Accounting Variables, Deception, and a Bag of Words: Assessing the Tools of Fraud Detection
基于年报和中期报告管理层讨论与分析部分的语言,开发了一个概率指标来区分欺诈与真实报告,并与八种其他检测工具进行了比较,证明该语言方法在横截面和时间序列中均有效。
Abstract We develop a data‐generated tool for distinguishing between fraudulent and truthful reports based on the language used in the management discussion and analysis section of annual and interim reports. Using this method, we are able to assign a probability of truth to each report which is then shown to be an effective indicator of fraud. Our work goes beyond the development of a tool alone, however, by conducting an extensive comparison of our probability‐of‐truth measure with eight alternative detection tools representing both quantitative and language‐based approaches. Comparisons are made across a variety of samples and show that our language‐based approach can be effective in both cross‐sectional and time‐series settings.

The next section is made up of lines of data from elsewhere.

import Literature.MathematicalPhysics.QuantumFieldTheory.Balaban1983to89.BlockAveragingEMLHaarAC
import Literature.MathematicalPhysics.QuantumFieldTheory.Balaban1983to89.MatrixLogLipschitz
import Literature.Analysis.Complex.RungeUnits
import HarnessLib

/-!
# `AlphaInputsT3ACEMLFibreCoreInjective` — the guarded fibre map `W ↦ exp(Σ_k c_k log(h_k W*))·W` of Bałaban's block averaging (0.4) with the
# printed `exp[mean log]` is INJECTIVE on a small guard (brick (B2-F2b) of `pub/ym-inputs/I10-B2-FIBRE-LOCATE-p08.md`; cell ym3-torus, desk
# pub/ym-inputs INPUT-LIST v7 §3 I-10 ∕ I-12; seat ym-inputs-p08 g3; helper `--supports stmt-QuantumFields-20520`)

WHY.  In the private coordinate `g = U(β(c))` of a coarse bond `c` ([Balaban1987RG1] (0.4) read through `BlockAveragingHaarAC` ∕
`BlockAveragingEMLHaarAC`), the block average `Ū(c)` is the one-variable map `W ↦ exp(Σ_k |I|⁻¹ log(h_k W*))·W` of `W = pre·g·post` on the guard
(`BlockAveragingEMLHaarAC.coe_fibreCore_eq`; `h_k` the off-central open holonomies, total weight `m/|I| < 1`).  The private-coordinate fibre chart
of `…AlphaInputsT3ACWeightedInverseChart.exists_weightedChart_of_isLocal` needs this map INJECTIVE on the region charted.  THIS FILE proves
injectivity on the SMALL guard `‖h_k W* − 1‖ ≤ ε` (all `k`) whenever the weights have total `Σ c_k ≤ θ < 1` and `10ε ≤ 1 − θ`, `ε ≤ 1/10`:
`exp(Σ c_k log(h_k W₁*))·W₁ = exp(Σ c_k log(h_k W₂*))·W₂ ⇒ W₁ = W₂` (`fibreCore_injective_of_small`).  The proof is a Lipschitz estimate:
`W₁ − W₂ = e^{−A₂}(e^{A₂} − e^{A₁})W₁` with `A_i = Σ c_k log(h_k W_i*)`, `‖A_i‖ ≤ 2θε`, `‖A₁ − A₂‖ ≤ θ‖W₁ − W₂‖/(1 − ε)`
(`MatrixLogLipschitz.norm_mlog_sub_mlog_le`), `‖e^{A₂} − e^{A₁}‖ ≤ ‖A₁ − A₂‖e^{2ε}` (`Literature.Analysis.Complex.norm_exp_sub_exp_le`), so
`‖W₁ − W₂‖ ≤ θ·F(ε)·‖W₁ − W₂‖` with `θ·F(ε) < 1`.  For Bałaban's weights `c_k = |I|⁻¹` over the `m < |I|` off-central indices one may take
`θ = 1 − |I|⁻¹` (`sum_emlWeight_le_one_sub_inv`), so the guard radius is `ε ≤ 1/(10·|I|)`, `|I| = L^d (d!)²` — print solves the same fibre
equation by the linearisation (17) of [Balaban1985UV3] for «A small»; here smallness enters only through this contraction.

HONEST SCOPE.  [folklore] estimates on a power series in the `L²`-operator-normed matrix algebra; nothing of [Balaban1985UV3] ∕ [Balaban1987RG1] is
asserted; count-neutral; no summit ∕ sub-problem statement proved (rung R3 bookkeeping; not T⁴, not Clay; the Yang–Mills mass gap is NOT proved).
Def-free; L-floor: none.  References: T. Bałaban, CMP 109 (1987) 249–301 [Balaban1987RG1] ((0.4) p.253); CMP 102 (1985) 255–275 [Balaban1985UV3]
((17)–(18) p.260); CMP 98 (1985) 17–51 [Balaban1985Averaging] ((21), (26) pp.21–22).
-/

set_option autoImplicit false

noncomputable section

namespace Summit.QuantumFields.YangMills.Theorems.EMLFibreCoreInjective

open NormedSpace
open scoped Matrix.Norms.L2Operator
open Literature.MathematicalPhysics.QuantumFieldTheory.Balaban1983to89
open Literature.MathematicalPhysics.QuantumFieldTheory.Balaban1983to89.MatrixLog (mlog norm_mlog_le_two_mul)
open Literature.MathematicalPhysics.QuantumFieldTheory.Balaban1983to89.MatrixLogLipschitz (norm_mlog_sub_mlog_le)
open Literature.Analysis.Complex (norm_exp_le_exp_norm norm_exp_sub_exp_le)

variable {n : Type*} [Fintype n] [DecidableEq n] [Nonempty n] {ι : Type*} [Fintype ι]

/-! ## §1 Elementary norm facts in the `L²`-operator-normed matrix algebra -/

omit [Nonempty n] in
/-- `‖X*‖ = ‖X‖` for the `L²`-operator norm. [folklore] -/
theorem norm_star_eq (X : Matrix n n ℂ) : ‖star X‖ = ‖X‖ := by
  rw [Matrix.star_eq_conjTranspose, Matrix.l2_opNorm_conjTranspose]

/-- A unitary matrix has `L²`-operator norm `1`. [folklore] -/
theorem norm_eq_one_of_mem_unitaryGroup {W : Matrix n n ℂ} (hW : W ∈ Matrix.unitaryGroup n ℂ) : ‖W‖ = 1 :=
  CStarRing.norm_of_mem_unitary hW

/-- `‖h W₁* − h W₂*‖ = ‖W₁ − W₂‖` for a unitary `h` (left multiplication by a unitary is an `L²`-operator-norm isometry — the Frobenius twin is
`Federbush1986.UNGauss.frob_norm_unitary_mul`, a different norm instance). [folklore] -/
theorem norm_mul_star_sub_mul_star {h : Matrix n n ℂ} (hh : h ∈ Matrix.unitaryGroup n ℂ) (W₁ W₂ : Matrix n n ℂ) :
    ‖h * star W₁ - h * star W₂‖ = ‖W₁ - W₂‖ := by
  -- isometry of `X ↦ h·X` for the operator norm
  have hiso : ∀ X : Matrix n n ℂ, ‖h * X‖ = ‖X‖ := fun X => by
    refine le_antisymm ((norm_mul_le _ _).trans (by rw [norm_eq_one_of_mem_unitaryGroup hh, one_mul])) ?_
    have h1 : star h * (h * X) = X := by
      rw [← mul_assoc, Matrix.mem_unitaryGroup_iff'.mp hh, one_mul]
    calc ‖X‖ = ‖star h * (h * X)‖ := by rw [h1]
      _ ≤ ‖star h‖ * ‖h * X‖ := norm_mul_le _ _
      _ = ‖h * X‖ := by rw [norm_star_eq, norm_eq_one_of_mem_unitaryGroup hh, one_mul]
  rw [← mul_sub, hiso, ← star_sub, norm_star_eq]

omit [Nonempty n] in
/-- A weighted sum is bounded by the total weight times a uniform bound. [folklore] -/
theorem norm_sum_smul_le (c : ι → ℝ) (hc0 : ∀ k, 0 ≤ c k) (X : ι → Matrix n n ℂ) {b : ℝ} (hX : ∀ k, ‖X k‖ ≤ b) :
    ‖∑ k, ((c k : ℝ) : ℂ) • X k‖ ≤ (∑ k, c k) * b := by
  calc ‖∑ k, ((c k : ℝ) : ℂ) • X k‖ ≤ ∑ k, ‖((c k : ℝ) : ℂ) • X k‖ := norm_sum_le _ _
    _ = ∑ k, c k * ‖X k‖ := Finset.sum_congr rfl fun k _ => by
        rw [norm_smul, Complex.norm_real, Real.norm_of_nonneg (hc0 k)]
    _ ≤ ∑ k, c k * b := Finset.sum_le_sum fun k _ => mul_le_mul_of_nonneg_left (hX k) (hc0 k)
    _ = (∑ k, c k) * b := by rw [Finset.sum_mul]

/-! ## §2 The exponent `A(W) = Σ_k c_k log(h_k W*)`: size and Lipschitz bound on the small guard -/

omit [Nonempty n] in
/-- **SIZE OF THE EXPONENT**: `‖h_k W* − 1‖ ≤ ε ≤ 1/2` (all `k`), `Σ c_k ≤ θ` ⇒ `‖Σ c_k log(h_k W*)‖ ≤ θ·(2ε)` ((26): `‖log X‖ ≤ 2‖X − 1‖` on the
half ball). [cite: Balaban1985Averaging, (26) p.22] -/
theorem norm_exponent_le (h : ι → Matrix n n ℂ) (c : ι → ℝ) (hc0 : ∀ k, 0 ≤ c k) {θ ε : ℝ} (hθ : ∑ k, c k ≤ θ)
    (hε0 : 0 ≤ ε) (hε : ε ≤ 1 / 2) {W : Matrix n n ℂ} (hg : ∀ k, ‖h k * star W - 1‖ ≤ ε) :
    ‖∑ k, ((c k : ℝ) : ℂ) • mlog (h k * star W)‖ ≤ θ * (2 * ε) := by
  have hb : ∀ k, ‖mlog (h k * star W)‖ ≤ 2 * ε := fun k =>
    (norm_mlog_le_two_mul ((hg k).trans hε)).trans (mul_le_mul_of_nonneg_left (hg k) (by norm_num))
  refine (norm_sum_smul_le c hc0 _ hb).trans ?_
  exact mul_le_mul_of_nonneg_right hθ (by positivity)

/-- **LIPSCHITZ BOUND OF THE EXPONENT**: on the guard `‖h_k W_i* − 1‖ ≤ ε < 1` (i = 1,2, all `k`, `h_k` unitary), `Σ c_k ≤ θ` ⇒
`‖Σ c_k log(h_k W₁*) − Σ c_k log(h_k W₂*)‖ ≤ θ·‖W₁ − W₂‖/(1 − ε)` (`MatrixLogLipschitz.norm_mlog_sub_mlog_le` termwise).
[cite: Balaban1985Averaging, (21) p.21] -/
theorem norm_exponent_sub_exponent_le (h : ι → Matrix n n ℂ) (hh : ∀ k, h k ∈ Matrix.unitaryGroup n ℂ) (c : ι → ℝ)
    (hc0 : ∀ k, 0 ≤ c k) {θ ε : ℝ} (hθ : ∑ k, c k ≤ θ) (hε1 : ε < 1) {W₁ W₂ : Matrix n n ℂ}
    (hg₁ : ∀ k, ‖h k * star W₁ - 1‖ ≤ ε) (hg₂ : ∀ k, ‖h k * star W₂ - 1‖ ≤ ε) :
    ‖∑ k, ((c k : ℝ) : ℂ) • mlog (h k * star W₁) - ∑ k, ((c k : ℝ) : ℂ) • mlog (h k * star W₂)‖ ≤
      θ * (‖W₁ - W₂‖ / (1 - ε)) := by
  rw [← Finset.sum_sub_distrib]
  have hb : ∀ k, ‖mlog (h k * star W₁) - mlog (h k * star W₂)‖ ≤ ‖W₁ - W₂‖ / (1 - ε) := fun k => by
    have h1 := norm_mlog_sub_mlog_le hε1 (hg₁ k) (hg₂ k)
    rwa [norm_mul_star_sub_mul_star (hh k)] at h1
  have hsmul : ∀ k, ((c k : ℝ) : ℂ) • mlog (h k * star W₁) - ((c k : ℝ) : ℂ) • mlog (h k * star W₂) =
      ((c k : ℝ) : ℂ) • (mlog (h k * star W₁) - mlog (h k * star W₂)) := fun k => (smul_sub _ _ _).symm
  simp_rw [hsmul]
  refine (norm_sum_smul_le c hc0 _ hb).trans ?_
  have hε' : 0 ≤ ‖W₁ - W₂‖ / (1 - ε) := div_nonneg (norm_nonneg _) (by linarith)
  exact mul_le_mul_of_nonneg_right hθ hε'

/-! ## §3 Injectivity of the guarded fibre map on the small guard -/

/-- The real arithmetic of the contraction: `0 < 1 − θ`, `0 ≤ ε ≤ 1/10`, `10ε ≤ 1 − θ` ⇒
`(1 + 2ε·e^{2ε})·e^{2ε}·θ/(1 − ε) < 1` (with `e^{2ε} ≤ 1 + 4ε` from `Real.abs_exp_sub_one_le`). [folklore] -/
theorem contraction_factor_lt_one {θ ε : ℝ} (hθ0 : 0 ≤ θ) (hθ : 0 < 1 - θ) (hε0 : 0 ≤ ε) (hε : ε ≤ 1 / 10)
    (hεθ : 10 * ε ≤ 1 - θ) : (1 + 2 * ε * Real.exp (2 * ε)) * Real.exp (2 * ε) * (θ / (1 - ε)) < 1 := by
  have he : Real.exp (2 * ε) ≤ 1 + 4 * ε := by
    have h := Real.abs_exp_sub_one_le (x := 2 * ε) (by rw [abs_of_nonneg (by linarith)]; linarith)
    rw [abs_of_nonneg (by linarith : (0:ℝ) ≤ 2 * ε)] at h
    have := (abs_le.mp h).2
    linarith
  have he0 : 0 < Real.exp (2 * ε) := Real.exp_pos _
  have h1ε : 0 < 1 - ε := by linarith
  rw [← mul_div_assoc, div_lt_one h1ε]
  -- `(1 + 2ε e^{2ε}) e^{2ε} ≤ (1 + 2ε(1+4ε))(1+4ε) ≤ 1 + 8ε ` is not needed sharply; use `≤ 1 + 10ε − 10ε²`-type bound
  have hA : (1 + 2 * ε * Real.exp (2 * ε)) * Real.exp (2 * ε) ≤ (1 + 2 * ε * (1 + 4 * ε)) * (1 + 4 * ε) := by
    have h2 : 1 + 2 * ε * Real.exp (2 * ε) ≤ 1 + 2 * ε * (1 + 4 * ε) := by nlinarith
    exact mul_le_mul h2 he he0.le (by nlinarith)
  have hB : (1 + 2 * ε * (1 + 4 * ε)) * (1 + 4 * ε) ≤ 1 + 8 * ε := by
    have e2 : ε * ε ≤ ε * (1 / 10) := mul_le_mul_of_nonneg_left hε hε0
    have e3 : ε * ε * ε ≤ ε * (1 / 10) * (1 / 10) := by nlinarith
    nlinarith
  have hC : (1 + 2 * ε * Real.exp (2 * ε)) * Real.exp (2 * ε) * θ ≤ (1 + 8 * ε) * θ :=
    mul_le_mul_of_nonneg_right (hA.trans hB) hθ0
  have hD : (8 * θ + 1) * (10 * ε) ≤ (8 * θ + 1) * (1 - θ) := mul_le_mul_of_nonneg_left hεθ (by linarith)
  have hpos : 0 < (1 - θ) * (9 - 8 * θ) := mul_pos hθ (by linarith)
  nlinarith

/-- **THE GUARDED FIBRE MAP OF (0.4) IS INJECTIVE ON THE SMALL GUARD.**  Let `h_k` (`k ∈ ι`) be unitary matrices, `c_k ≥ 0` weights with
`Σ c_k ≤ θ`, `0 < 1 − θ`, and `0 ≤ ε ≤ 1/10` with `10ε ≤ 1 − θ`.  If `W₁`, `W₂` are unitary with `‖h_k W_i* − 1‖ ≤ ε` for all `k` and
`exp(Σ c_k log(h_k W₁*))·W₁ = exp(Σ c_k log(h_k W₂*))·W₂`, then `W₁ = W₂`.  (The guarded fibre map of Bałaban's block averaging with the printed
small-loop average, `BlockAveragingEMLHaarAC.coe_fibreCore_eq`, has this form with `c_k = |I|⁻¹`.) [cite: Balaban1987RG1, (0.4) p.253] -/
theorem fibreCore_injective_of_small (h : ι → Matrix n n ℂ) (hh : ∀ k, h k ∈ Matrix.unitaryGroup n ℂ) (c : ι → ℝ)
    (hc0 : ∀ k, 0 ≤ c k) {θ ε : ℝ} (hθ : ∑ k, c k ≤ θ) (hθ1 : 0 < 1 - θ) (hε0 : 0 ≤ ε) (hε : ε ≤ 1 / 10)
    (hεθ : 10 * ε ≤ 1 - θ) {W₁ W₂ : Matrix n n ℂ} (hW₁ : W₁ ∈ Matrix.unitaryGroup n ℂ)
    (hg₁ : ∀ k, ‖h k * star W₁ - 1‖ ≤ ε) (hg₂ : ∀ k, ‖h k * star W₂ - 1‖ ≤ ε)
    (heq : exp (∑ k, ((c k : ℝ) : ℂ) • mlog (h k * star W₁)) * W₁ = exp (∑ k, ((c k : ℝ) : ℂ) • mlog (h k * star W₂)) * W₂) :
    W₁ = W₂ := by
  letI : NormedAlgebra ℚ (Matrix n n ℂ) := NormedAlgebra.restrictScalars ℚ ℂ _
  have hθ0 : 0 ≤ θ := (Finset.sum_nonneg fun k _ => hc0 k).trans hθ
  set A₁ : Matrix n n ℂ := ∑ k, ((c k : ℝ) : ℂ) • mlog (h k * star W₁) with hA₁
  set A₂ : Matrix n n ℂ := ∑ k, ((c k : ℝ) : ℂ) • mlog (h k * star W₂) with hA₂
  have hε2 : ε ≤ 1 / 2 := hε.trans (by norm_num)
  have hε1 : ε < 1 := hε2.trans_lt (by norm_num)
  -- sizes
  have hnA₁ : ‖A₁‖ ≤ 2 * ε := (norm_exponent_le h c hc0 hθ hε0 hε2 hg₁).trans (by nlinarith)
  have hnA₂ : ‖A₂‖ ≤ 2 * ε := (norm_exponent_le h c hc0 hθ hε0 hε2 hg₂).trans (by nlinarith)
  have hdA : ‖A₁ - A₂‖ ≤ θ * (‖W₁ - W₂‖ / (1 - ε)) := norm_exponent_sub_exponent_le h hh c hc0 hθ hε1 hg₁ hg₂
  -- `exp` estimates
  have hdE : ‖exp A₂ - exp A₁‖ ≤ ‖A₁ - A₂‖ * Real.exp (2 * ε) := by
    rw [norm_sub_rev]
    exact (norm_exp_sub_exp_le A₁ A₂).trans (mul_le_mul_of_nonneg_left (Real.exp_le_exp.mpr (max_le hnA₁ hnA₂)) (norm_nonneg _))
  have hL : ‖exp (-A₂)‖ ≤ 1 + 2 * ε * Real.exp (2 * ε) := by
    have h1 : ‖exp (-A₂) - exp 0‖ ≤ ‖-A₂ - 0‖ * Real.exp (max ‖-A₂‖ ‖(0 : Matrix n n ℂ)‖) := norm_exp_sub_exp_le _ _
    rw [exp_zero, sub_zero, norm_neg, norm_zero, max_eq_left (norm_nonneg _)] at h1
    calc ‖exp (-A₂)‖ ≤ ‖exp (-A₂) - 1‖ + ‖(1 : Matrix n n ℂ)‖ := norm_le_norm_sub_add _ _
      _ ≤ ‖A₂‖ * Real.exp ‖A₂‖ + 1 := by rw [norm_one]; linarith [h1]
      _ ≤ 2 * ε * Real.exp (2 * ε) + 1 := by
          gcongr
      _ = 1 + 2 * ε * Real.exp (2 * ε) := by ring
  -- the identity `W₁ − W₂ = e^{−A₂}·(e^{A₂} − e^{A₁})·W₁`
  have hinv : exp (-A₂) * exp A₂ = 1 := by
    rw [← exp_add_of_commute (Commute.neg_left (Commute.refl A₂)), neg_add_cancel, exp_zero]
  have hid : W₁ - W₂ = exp (-A₂) * ((exp A₂ - exp A₁) * W₁) := by
    have h1 : (exp A₂ - exp A₁) * W₁ = exp A₂ * (W₁ - W₂) := by
      rw [sub_mul, heq, mul_sub]
    rw [h1, ← mul_assoc, hinv, one_mul]
  -- the contraction
  have hW₁n : ‖W₁‖ = 1 := norm_eq_one_of_mem_unitaryGroup hW₁
  have hle : ‖W₁ - W₂‖ ≤ (1 + 2 * ε * Real.exp (2 * ε)) * Real.exp (2 * ε) * (θ / (1 - ε)) * ‖W₁ - W₂‖ := by
    calc ‖W₁ - W₂‖ = ‖exp (-A₂) * ((exp A₂ - exp A₁) * W₁)‖ := by rw [← hid]
      _ ≤ ‖exp (-A₂)‖ * (‖exp A₂ - exp A₁‖ * ‖W₁‖) := (norm_mul_le _ _).trans (mul_le_mul_of_nonneg_left (norm_mul_le _ _) (norm_nonneg _))
      _ ≤ (1 + 2 * ε * Real.exp (2 * ε)) * (‖A₁ - A₂‖ * Real.exp (2 * ε) * 1) := by
          rw [hW₁n]
          exact mul_le_mul hL (mul_le_mul_of_nonneg_right hdE zero_le_one) (by positivity) (by positivity)
      _ ≤ (1 + 2 * ε * Real.exp (2 * ε)) * (θ * (‖W₁ - W₂‖ / (1 - ε)) * Real.exp (2 * ε) * 1) := by
          gcongr
      _ = (1 + 2 * ε * Real.exp (2 * ε)) * Real.exp (2 * ε) * (θ / (1 - ε)) * ‖W₁ - W₂‖ := by ring
  have hK := contraction_factor_lt_one hθ0 hθ1 hε0 hε hεθ
  have hK0 : 0 ≤ (1 + 2 * ε * Real.exp (2 * ε)) * Real.exp (2 * ε) * (θ / (1 - ε)) := by
    have : 0 < 1 - ε := by linarith
    positivity
  have h0 : ‖W₁ - W₂‖ = 0 := by
    by_contra hne
    have hpos : 0 < ‖W₁ - W₂‖ := lt_of_le_of_ne (norm_nonneg _) (Ne.symm hne)
    have := lt_of_le_of_lt hle ((mul_lt_iff_lt_one_left hpos).mpr hK)
    exact lt_irrefl _ this
  exact sub_eq_zero.mp (norm_eq_zero.mp h0)

/-! ## §4 Bałaban's weights: total `m/|I| ≤ 1 − |I|⁻¹` -/

open BlockAveragingEMLHaarAC BlockAveraging in
/-- **TOTAL WEIGHT OF THE OFF-CENTRAL INDICES ≤ `1 − |I|⁻¹`**: at least one index of (0.4) at `c` is central (`offCard_lt_card`), so
`Σ_{k < m} |I|⁻¹ = m/|I| ≤ (|I| − 1)/|I|`.  (Exactly `1 − L^{1−d}`; the cheap bound suffices for the contraction.) [folklore] -/
theorem sum_emlWeight_le_one_sub_inv {P : Params} {j : ℕ} (c : PBond P (j + 1)) :
    ∑ _k : Fin (offCard c), emlWeight P ≤ 1 - ((Fintype.card (Idx P) : ℝ))⁻¹ := by
  have hI : (0 : ℝ) < Fintype.card (Idx P) := Nat.cast_pos.mpr Fintype.card_pos
  have hlt := offCard_lt_card c
  have hle : (offCard c : ℝ) ≤ (Fintype.card (Idx P) : ℝ) - 1 := by
    have : (offCard c : ℝ) + 1 ≤ Fintype.card (Idx P) := by exact_mod_cast hlt
    linarith
  rw [Finset.sum_const, Finset.card_univ, Fintype.card_fin, nsmul_eq_mul, emlWeight]
  rw [show (1 : ℝ) - ((Fintype.card (Idx P) : ℝ))⁻¹ = ((Fintype.card (Idx P) : ℝ) - 1) * ((Fintype.card (Idx P) : ℝ))⁻¹ by
    field_simp]
  exact mul_le_mul_of_nonneg_right hle (inv_nonneg.mpr hI.le)

end Summit.QuantumFields.YangMills.Theorems.EMLFibreCoreInjective

end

It is useful both in distinguishing between fraudulent and truthful firms and in identifying fraudulent reports from a series of reports issued by a single firm. This second setting is one in which accounting‐based detection tools have frequently struggled. We establish that, not only is our probability‐of‐truth measure significantly associated with fraud, so too is the change in this measure from a firm's previous reports. Prior reports may serve an important benchmarking role in using language‐based tools to identify fraud.